[Saved data entries]
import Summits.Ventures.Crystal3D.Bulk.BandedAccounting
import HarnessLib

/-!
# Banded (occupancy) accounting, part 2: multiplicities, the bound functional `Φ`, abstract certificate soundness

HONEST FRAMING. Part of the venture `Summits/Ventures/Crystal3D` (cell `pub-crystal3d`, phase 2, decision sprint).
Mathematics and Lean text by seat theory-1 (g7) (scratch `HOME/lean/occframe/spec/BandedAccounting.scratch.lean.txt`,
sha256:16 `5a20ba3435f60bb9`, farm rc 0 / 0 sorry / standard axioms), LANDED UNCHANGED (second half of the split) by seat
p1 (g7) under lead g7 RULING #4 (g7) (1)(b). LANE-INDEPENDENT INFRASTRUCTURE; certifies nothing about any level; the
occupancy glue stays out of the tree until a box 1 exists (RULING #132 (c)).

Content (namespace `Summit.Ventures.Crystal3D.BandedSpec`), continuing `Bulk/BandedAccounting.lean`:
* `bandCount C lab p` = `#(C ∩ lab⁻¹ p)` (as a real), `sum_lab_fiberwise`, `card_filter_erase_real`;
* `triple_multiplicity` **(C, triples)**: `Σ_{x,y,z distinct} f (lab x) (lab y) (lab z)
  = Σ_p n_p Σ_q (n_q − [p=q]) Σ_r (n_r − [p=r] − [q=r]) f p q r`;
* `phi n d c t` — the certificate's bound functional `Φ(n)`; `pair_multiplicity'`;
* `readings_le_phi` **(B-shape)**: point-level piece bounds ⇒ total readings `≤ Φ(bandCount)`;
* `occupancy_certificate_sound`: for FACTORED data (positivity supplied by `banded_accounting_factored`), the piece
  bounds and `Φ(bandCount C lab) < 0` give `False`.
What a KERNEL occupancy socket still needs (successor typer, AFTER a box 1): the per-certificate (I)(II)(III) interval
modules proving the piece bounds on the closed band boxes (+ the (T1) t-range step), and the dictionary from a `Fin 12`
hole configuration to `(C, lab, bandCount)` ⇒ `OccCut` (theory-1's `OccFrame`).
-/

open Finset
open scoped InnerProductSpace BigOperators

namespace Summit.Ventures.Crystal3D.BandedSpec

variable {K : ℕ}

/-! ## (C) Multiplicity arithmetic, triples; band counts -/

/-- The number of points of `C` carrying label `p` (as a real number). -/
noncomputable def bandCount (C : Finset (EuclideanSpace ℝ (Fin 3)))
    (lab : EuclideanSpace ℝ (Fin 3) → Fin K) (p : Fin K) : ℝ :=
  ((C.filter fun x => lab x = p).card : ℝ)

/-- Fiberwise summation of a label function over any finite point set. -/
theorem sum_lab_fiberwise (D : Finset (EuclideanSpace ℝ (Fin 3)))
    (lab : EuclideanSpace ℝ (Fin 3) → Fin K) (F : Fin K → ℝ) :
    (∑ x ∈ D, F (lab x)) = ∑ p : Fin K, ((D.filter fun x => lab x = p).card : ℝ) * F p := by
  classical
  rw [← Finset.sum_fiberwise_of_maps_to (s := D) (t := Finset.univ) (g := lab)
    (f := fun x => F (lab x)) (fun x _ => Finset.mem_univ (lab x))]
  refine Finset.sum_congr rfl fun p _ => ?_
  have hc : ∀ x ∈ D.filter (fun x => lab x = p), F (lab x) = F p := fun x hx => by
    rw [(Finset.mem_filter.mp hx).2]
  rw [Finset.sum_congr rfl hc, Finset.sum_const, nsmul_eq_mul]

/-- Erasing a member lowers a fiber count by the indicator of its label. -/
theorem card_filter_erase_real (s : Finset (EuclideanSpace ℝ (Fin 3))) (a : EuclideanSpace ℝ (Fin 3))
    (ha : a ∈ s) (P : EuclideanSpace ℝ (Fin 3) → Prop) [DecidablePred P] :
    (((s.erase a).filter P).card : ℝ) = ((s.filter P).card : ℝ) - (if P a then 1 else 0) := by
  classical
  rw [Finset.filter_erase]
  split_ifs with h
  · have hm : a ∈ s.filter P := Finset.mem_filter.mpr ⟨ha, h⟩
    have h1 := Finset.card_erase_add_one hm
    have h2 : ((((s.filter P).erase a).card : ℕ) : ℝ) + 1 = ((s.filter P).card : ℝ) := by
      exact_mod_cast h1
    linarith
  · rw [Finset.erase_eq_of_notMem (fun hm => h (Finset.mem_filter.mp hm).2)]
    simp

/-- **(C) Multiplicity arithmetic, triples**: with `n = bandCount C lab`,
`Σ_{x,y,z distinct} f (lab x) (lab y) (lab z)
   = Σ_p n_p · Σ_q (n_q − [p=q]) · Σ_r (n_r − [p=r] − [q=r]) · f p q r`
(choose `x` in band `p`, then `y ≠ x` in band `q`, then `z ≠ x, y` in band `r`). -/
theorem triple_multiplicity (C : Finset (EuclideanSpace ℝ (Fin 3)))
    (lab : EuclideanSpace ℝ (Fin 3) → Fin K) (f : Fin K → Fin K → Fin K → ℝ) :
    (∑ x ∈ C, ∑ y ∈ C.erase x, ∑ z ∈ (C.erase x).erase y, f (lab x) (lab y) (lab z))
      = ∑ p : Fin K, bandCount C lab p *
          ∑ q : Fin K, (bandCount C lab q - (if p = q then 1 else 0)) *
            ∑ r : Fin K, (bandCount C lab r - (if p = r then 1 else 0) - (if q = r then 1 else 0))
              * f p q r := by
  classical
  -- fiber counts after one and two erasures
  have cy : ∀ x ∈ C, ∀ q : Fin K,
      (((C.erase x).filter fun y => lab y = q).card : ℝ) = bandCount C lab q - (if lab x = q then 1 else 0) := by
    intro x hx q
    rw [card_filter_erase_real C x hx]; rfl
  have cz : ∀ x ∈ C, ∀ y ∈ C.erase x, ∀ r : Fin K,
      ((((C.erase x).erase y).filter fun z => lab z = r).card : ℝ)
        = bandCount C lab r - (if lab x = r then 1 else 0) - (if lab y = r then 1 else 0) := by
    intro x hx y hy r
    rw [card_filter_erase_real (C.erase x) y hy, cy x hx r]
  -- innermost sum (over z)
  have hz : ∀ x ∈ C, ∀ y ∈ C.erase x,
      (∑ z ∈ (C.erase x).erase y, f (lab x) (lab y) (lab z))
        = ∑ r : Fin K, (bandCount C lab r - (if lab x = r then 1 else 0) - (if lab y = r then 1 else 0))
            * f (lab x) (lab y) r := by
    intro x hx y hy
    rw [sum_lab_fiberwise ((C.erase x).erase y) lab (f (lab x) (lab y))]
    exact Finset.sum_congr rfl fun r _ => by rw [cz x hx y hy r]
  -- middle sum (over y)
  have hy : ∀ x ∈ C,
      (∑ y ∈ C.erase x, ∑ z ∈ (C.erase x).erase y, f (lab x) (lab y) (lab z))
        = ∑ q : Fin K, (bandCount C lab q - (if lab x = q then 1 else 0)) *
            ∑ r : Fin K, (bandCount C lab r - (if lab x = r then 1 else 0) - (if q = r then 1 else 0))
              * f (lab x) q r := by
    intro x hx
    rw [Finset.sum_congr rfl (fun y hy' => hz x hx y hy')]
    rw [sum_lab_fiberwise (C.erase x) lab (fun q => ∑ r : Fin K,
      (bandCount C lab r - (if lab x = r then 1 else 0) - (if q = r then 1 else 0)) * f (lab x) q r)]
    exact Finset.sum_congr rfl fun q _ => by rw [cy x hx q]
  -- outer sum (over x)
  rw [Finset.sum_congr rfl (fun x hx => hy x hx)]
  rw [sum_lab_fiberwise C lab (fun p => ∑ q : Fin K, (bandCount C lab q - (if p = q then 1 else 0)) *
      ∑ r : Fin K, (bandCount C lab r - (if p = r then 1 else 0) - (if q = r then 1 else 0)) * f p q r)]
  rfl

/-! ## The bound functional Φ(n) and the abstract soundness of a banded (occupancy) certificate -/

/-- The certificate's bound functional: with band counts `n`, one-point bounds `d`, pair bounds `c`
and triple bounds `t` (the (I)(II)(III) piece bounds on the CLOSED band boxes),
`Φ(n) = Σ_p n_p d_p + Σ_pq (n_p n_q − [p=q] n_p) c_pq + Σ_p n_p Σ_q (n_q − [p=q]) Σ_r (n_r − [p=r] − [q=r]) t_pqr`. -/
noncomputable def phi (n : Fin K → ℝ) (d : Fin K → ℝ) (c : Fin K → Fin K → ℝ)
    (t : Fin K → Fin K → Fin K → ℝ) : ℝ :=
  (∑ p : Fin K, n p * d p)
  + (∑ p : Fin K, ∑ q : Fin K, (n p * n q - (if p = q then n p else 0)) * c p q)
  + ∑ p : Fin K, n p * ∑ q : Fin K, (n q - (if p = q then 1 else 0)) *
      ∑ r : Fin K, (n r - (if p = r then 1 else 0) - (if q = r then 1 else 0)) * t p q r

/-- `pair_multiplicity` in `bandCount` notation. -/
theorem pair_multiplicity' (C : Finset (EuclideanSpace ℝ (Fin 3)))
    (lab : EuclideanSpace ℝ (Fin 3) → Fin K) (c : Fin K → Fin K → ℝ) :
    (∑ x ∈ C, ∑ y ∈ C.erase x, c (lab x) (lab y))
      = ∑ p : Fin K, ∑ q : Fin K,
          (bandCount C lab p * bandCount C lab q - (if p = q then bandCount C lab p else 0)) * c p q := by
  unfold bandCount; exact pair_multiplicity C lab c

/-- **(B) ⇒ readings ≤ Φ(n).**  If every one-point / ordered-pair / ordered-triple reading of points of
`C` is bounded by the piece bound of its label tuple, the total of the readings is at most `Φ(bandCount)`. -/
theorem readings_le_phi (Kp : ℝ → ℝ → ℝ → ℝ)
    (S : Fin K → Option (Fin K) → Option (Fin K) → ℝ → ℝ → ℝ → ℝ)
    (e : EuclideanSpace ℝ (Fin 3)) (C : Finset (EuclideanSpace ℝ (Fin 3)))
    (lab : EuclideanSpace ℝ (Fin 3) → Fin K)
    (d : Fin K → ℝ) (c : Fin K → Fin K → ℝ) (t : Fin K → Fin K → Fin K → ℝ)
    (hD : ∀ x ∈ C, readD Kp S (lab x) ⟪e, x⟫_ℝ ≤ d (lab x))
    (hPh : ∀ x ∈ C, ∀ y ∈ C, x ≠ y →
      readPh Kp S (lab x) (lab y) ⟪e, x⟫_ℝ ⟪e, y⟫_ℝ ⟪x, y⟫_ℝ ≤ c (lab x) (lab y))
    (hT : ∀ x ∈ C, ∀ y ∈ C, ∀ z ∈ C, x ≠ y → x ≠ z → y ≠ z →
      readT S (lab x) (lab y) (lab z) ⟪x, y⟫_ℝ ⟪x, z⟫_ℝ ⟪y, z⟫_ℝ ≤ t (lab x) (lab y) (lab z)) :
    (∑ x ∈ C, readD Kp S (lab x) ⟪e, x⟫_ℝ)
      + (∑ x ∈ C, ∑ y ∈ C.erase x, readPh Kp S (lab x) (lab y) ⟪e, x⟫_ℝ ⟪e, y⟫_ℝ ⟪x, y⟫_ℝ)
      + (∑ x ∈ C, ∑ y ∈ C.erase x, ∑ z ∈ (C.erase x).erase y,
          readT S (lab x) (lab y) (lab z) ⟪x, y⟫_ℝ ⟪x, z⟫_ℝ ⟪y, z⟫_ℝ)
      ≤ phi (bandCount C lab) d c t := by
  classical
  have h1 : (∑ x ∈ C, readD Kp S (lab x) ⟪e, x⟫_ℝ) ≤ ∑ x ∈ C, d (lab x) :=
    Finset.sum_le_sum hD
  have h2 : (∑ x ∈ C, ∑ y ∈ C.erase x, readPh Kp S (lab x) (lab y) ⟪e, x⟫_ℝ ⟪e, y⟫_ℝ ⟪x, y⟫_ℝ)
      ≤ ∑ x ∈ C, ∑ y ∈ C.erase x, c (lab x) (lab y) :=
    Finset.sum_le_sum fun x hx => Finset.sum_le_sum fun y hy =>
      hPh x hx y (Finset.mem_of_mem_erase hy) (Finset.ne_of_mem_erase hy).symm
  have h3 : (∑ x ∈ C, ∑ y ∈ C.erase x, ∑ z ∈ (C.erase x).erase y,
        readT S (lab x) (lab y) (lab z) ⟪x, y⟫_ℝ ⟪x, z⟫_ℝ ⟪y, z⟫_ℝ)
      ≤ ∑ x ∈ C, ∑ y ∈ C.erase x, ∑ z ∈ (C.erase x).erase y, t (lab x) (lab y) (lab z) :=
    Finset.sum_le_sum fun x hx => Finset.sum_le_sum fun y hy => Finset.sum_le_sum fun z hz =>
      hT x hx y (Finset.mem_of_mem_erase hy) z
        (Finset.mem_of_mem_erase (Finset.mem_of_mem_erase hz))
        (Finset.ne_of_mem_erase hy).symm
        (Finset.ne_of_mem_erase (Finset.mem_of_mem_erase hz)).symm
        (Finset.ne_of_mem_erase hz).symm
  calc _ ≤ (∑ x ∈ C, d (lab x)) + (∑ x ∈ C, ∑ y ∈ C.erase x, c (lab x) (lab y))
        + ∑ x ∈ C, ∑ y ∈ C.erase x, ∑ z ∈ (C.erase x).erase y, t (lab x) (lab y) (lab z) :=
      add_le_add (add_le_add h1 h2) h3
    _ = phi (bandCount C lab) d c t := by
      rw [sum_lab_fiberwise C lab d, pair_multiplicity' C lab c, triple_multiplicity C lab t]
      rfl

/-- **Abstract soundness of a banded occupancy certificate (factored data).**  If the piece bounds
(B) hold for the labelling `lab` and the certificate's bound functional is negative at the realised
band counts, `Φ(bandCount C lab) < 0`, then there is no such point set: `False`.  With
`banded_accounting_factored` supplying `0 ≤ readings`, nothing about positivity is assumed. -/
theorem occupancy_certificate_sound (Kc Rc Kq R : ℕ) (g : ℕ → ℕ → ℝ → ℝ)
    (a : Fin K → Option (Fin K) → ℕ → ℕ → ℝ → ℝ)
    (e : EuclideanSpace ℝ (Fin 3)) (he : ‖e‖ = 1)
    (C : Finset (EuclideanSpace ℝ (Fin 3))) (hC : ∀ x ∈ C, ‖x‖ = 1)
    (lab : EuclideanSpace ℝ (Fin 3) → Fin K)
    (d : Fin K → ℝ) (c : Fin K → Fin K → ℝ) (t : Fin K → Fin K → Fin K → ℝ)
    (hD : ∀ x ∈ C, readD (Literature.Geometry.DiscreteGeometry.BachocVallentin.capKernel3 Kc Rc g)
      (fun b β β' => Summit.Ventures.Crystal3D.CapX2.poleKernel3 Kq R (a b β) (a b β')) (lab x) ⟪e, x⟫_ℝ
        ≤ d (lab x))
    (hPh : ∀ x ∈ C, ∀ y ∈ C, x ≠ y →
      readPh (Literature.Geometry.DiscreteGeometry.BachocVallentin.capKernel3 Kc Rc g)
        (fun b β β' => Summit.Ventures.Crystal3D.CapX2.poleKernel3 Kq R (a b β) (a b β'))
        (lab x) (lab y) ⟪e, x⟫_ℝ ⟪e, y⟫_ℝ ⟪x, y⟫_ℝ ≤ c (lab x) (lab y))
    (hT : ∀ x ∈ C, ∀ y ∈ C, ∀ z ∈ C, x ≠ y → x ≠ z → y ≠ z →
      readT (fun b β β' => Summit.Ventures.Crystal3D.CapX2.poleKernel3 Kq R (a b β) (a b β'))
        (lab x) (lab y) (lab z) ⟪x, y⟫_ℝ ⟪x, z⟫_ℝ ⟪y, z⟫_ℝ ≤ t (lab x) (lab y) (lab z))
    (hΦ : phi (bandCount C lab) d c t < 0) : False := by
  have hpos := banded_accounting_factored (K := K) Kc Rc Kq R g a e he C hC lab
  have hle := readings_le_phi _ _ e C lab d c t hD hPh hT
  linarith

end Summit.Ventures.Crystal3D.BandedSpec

*DIRECTIONS FOR THIS TASK*
Every line above that holds the string "symm" should be returned.

*FINISHED EXERCISE*
      hPh x hx y (Finset.mem_of_mem_erase hy) (Finset.ne_of_mem_erase hy).symm
        (Finset.ne_of_mem_erase hy).symm
        (Finset.ne_of_mem_erase (Finset.mem_of_mem_erase hz)).symm
        (Finset.ne_of_mem_erase hz).symm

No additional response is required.